2014 NFL Draft Recap: New York Giants Potentially Found Three New Starters On Offense

By Rick Stavig
New York Giants, NFL Draft
Adam Hunger-USA TODAY Sports

The New York Giants went into the 2014 NFL Draft looking to add a few things: a playmaking WR to help QB Eli Manning, depth along the offensive and defensive lines, a tight end, a weak side linebacker and a potential difference maker at RB. Consider most of those things accomplished.

Odell Beckham (WR, LSU) at no. 12 was a solid value. That’s right in the range most were projecting him to go and with Eric Ebron (TE, UNC) off the board a few slots earlier, this just made a whole lot of sense. With the inconsistent Hakeem Nicks gone via free agency, Beckham will complete a good triumvirate of receivers with Victor Cruz and Reuben Randle. My only question is if the G-men could’ve traded down a couple slots with someone willing to move up for DT Aaron Donald (who went 13 to the St.
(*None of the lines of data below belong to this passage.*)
/-- The open vertices of `A` in the site configuration `σ`. [folklore] -/
def obsV (σ : SiteConfig (Site d)) (A : Finset (Site d)) : Finset (Site d) := A.filter (· ∈ σ)

/-- Membership in `stars`. [folklore] -/
theorem mem_stars_iff {A : Finset (Site d)} {x : Sym2 (Option (Site d))} : x ∈ stars A ↔ ∃ v ∈ A, starEdge v = x := by
  simp [stars]

/-- `starEdge v ∈ stars A ↔ v ∈ A`. [folklore] -/
@[simp] theorem starEdge_mem_stars {A : Finset (Site d)} {v : Site d} : starEdge v ∈ stars A ↔ v ∈ A := by
  rw [mem_stars_iff]
  exact ⟨fun ⟨w, hw, h⟩ => starEdge_injective h ▸ hw, fun h => ⟨v, h, rfl⟩⟩

/-- Membership in `unstar`. [folklore] -/
@[simp] theorem mem_unstar {F : Finset (Sym2 (Option (Site d)))} {v : Site d} : v ∈ unstar F ↔ starEdge v ∈ F := by
  simp [unstar]

/-- Membership in `obsV`. [folklore] -/
@[simp] theorem mem_obsV_iff {σ : SiteConfig (Site d)} {A : Finset (Site d)} {v : Site d} :
    v ∈ obsV σ A ↔ v ∈ A ∧ v ∈ σ := Finset.mem_filter

/-- `unstar (stars A) = A`. [folklore] -/
@[simp] theorem unstar_stars (A : Finset (Site d)) : unstar (stars A) = A := by
  ext v; simp

/-- `stars` as a set of star edges. [folklore] -/
theorem coe_stars (A : Finset (Site d)) : (↑(stars A) : Set (Sym2 (Option (Site d)))) = starEdge '' ↑A := by
  ext x; simp [mem_stars_iff, eq_comm]

/-- `unstar` is monotone. [folklore] -/
theorem unstar_mono {F F' : Finset (Sym2 (Option (Site d)))} (h : F ⊆ F') : unstar F ⊆ unstar F' :=
  fun _ hv => mem_unstar.2 (h (mem_unstar.1 hv))

/-- `unstar` of a union. [folklore] -/
theorem unstar_union (F F' : Finset (Sym2 (Option (Site d)))) : unstar (F ∪ F') = unstar F ∪ unstar F' := by
  ext v; simp [Finset.mem_union]

/-- **Reading the star edges of `A` on `ω` is reading the vertices of `A` on `starRead ω`.** [folklore] -/
theorem unstar_obs_stars (ω : BondConfig (Option (Site d))) (A : Finset (Site d)) :
    unstar (obs ω (stars A)) = obsV (starRead ω) A := by
  ext v
  simp only [mem_unstar, mem_obs_iff, starEdge_mem_stars, mem_obsV_iff, mem_starRead]

/-- `obsV σ A ⊆ A`. [folklore] -/
theorem obsV_subset (σ : SiteConfig (Site d)) (A : Finset (Site d)) : obsV σ A ⊆ A := Finset.filter_subset _ _

/-! ## The parameters -/

/-- **The parameters of the site exploration process**: the cells, the density `p` and the threshold `δ` of (30)/(32)
— the record of the bond scheme (`KozmaNitzan.KSch`), whose cell geometry is reused verbatim.
[cite: KozmaNitzan2024, §4 pp. 25–27] -/
structure SKSch (d : ℕ) extends KSch d

namespace SKSch

variable (S : SKSch d)

/-- The initial vertices: the cube `Q_0`, all required open (KN: "`G₀ = {(0,0)}` if all edges of `Q_{(0,0)}` are
open"; here: all SITES). [cite: KozmaNitzan2024, §4 p. 27] -/
def U₀V : Finset (Site d) := S.C.Q 0

/-- **The explored region `E_i`**: `Q_0` and every vertex examined so far. [cite: KozmaNitzan2024, §4 p. 26 (E_i)] -/
def V (h : ProbeHistory (Option (Site d))) : Finset (Site d) := S.U₀V ∪ unstar (supp h)

/-- The recorded open vertices (`Q_0` recorded open). [cite: KozmaNitzan2024, §4 p. 26 (ω|_{E_i})] -/
def ξ (h : ProbeHistory (Option (Site d))) : Finset (Site d) := S.U₀V ∪ unstar (KozmaNitzan.opens h)

/-- **The onward directions** out of `v`: the neighbours `x` whose centre is unexplored ((29)).
[cite: KozmaNitzan2024, §4 p. 27 (X = X_v), p. 26 (29)] -/
def onward (h : ProbeHistory (Option (Site d))) (v : Site 2) : Finset MDir :=
  Finset.univ.filter fun du => S.C.cen (v + stepVec du) ∉ S.V h

/-- The support of the examination of the connection `v–x` (`E_i ∪ E_{w,v} ∪ E_{v,x}`).
[cite: KozmaNitzan2024, §4 p. 27 ((30): D ∪ E_{v,x})] -/
def Sx (h : ProbeHistory (Option (Site d))) (e : Site 2 × MDir) (du : MDir) : Finset (Site d) :=
  S.V h ∪ S.C.Ewv e.1 e.2 ∪ S.C.Efar (tgt e) du

/-- The conditioned region at stub level `j` (`D = E_i ∪ E_{w,v} ∪ H^j_{v,x}`). [cite: KozmaNitzan2024, §4 p. 27 ((30): D)] -/
def Rj (h : ProbeHistory (Option (Site d))) (e : Site 2 × MDir) (du : MDir) (j : ℕ) : Finset (Site d) :=
  S.V h ∪ S.C.Ewv e.1 e.2 ∪ S.C.Stub (tgt e) du j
Louis Rams), and taken Brandin Cooks (WR, Oregon State), who has a very similar skill set to Beckham and is comparable in talent.

Weston Richburg (C, Colorado State) wasn’t a popular pick by the fans, but those in the industry thought this pick made sense. The value was right on and the Giants had little depth or potential on the interior of the offensive line. Richburg is a classic Giants linemen: athletic, tough, versatile, smart and armed with a blue collar work ethic. Plus he can play both center and guard and has good mobility and athleticism. He could very well be the starting center by week one.

Jay Bromley (DT, Syracuse) in the third was the biggest head scratcher of the class, mainly because most were anticipating him to go in the 6th or 7th round, if even drafted at all. Still, he offers good upside as an interior pass rusher even though he needs to get stronger at the point of attack. I actually think undrafted free agent signing Kelcy Quarles (South Carolina) could be the best addition to the group long term.

With the turnstile at running back last year most were anticipating the Giants to finally find a reliable 20-carry per game back who can hold on to the rock. Heisman Trophy finalist Andre Williams (RB, Boston College), who ran for 2,177 yards last year,  looks like he could fill that void. He offers good size (nearly 6-feet, 230-pounds) and sneaky speed. He won’t burn you on the outside, but is a strong one-cutter who can get upfield. His hands and blocking need work to help out on third down, but between he and Rashad Jennings, who just signed via free agency two months ago, expect a physical and powerful interior run game.

Nat Berhe (S, San Diego State) and Devon Kennard (OLB, USC) were the teams two fifth round picks. I wasn’t a huge fan of the Berhe pick, mainly because he’s a borderline draftable talent, is limited athletically and doesn’t offer much long term upside. He’s decent against the run, but the Giants stable of safeties are all strong against the run.

I’m a fan of the Kennard pick, though I don’t see his ceiling being maximized at OLB. I think the Giants should move him down inside to his more natural edge rushing DE spot where his pass rush skills can be capitalized. He offers a heck of a lot more long term upside than recently signed backup Robert Ayers and would form a good edge rushing rotation of Jason Pierre-Paul, Damontre Moore and Mathias Kiwanuka.

Bennett Jackson (CB, Notre Dame) was the seventh round pick, and while he’ll be a longshot to make the team out of camp, he’s a schematic fit for DC Perry Fewell’s preference for zone coverage.

All in all, another good haul for the Giants. I’m surprised TE and a pure weak side backer weren’t truly addressed, but this team has a good track record for draft day decisions. The offense made some big strides with Beckham, Richburg and Williams, and the defensive front continued to stockpile athletes who can get to the QB.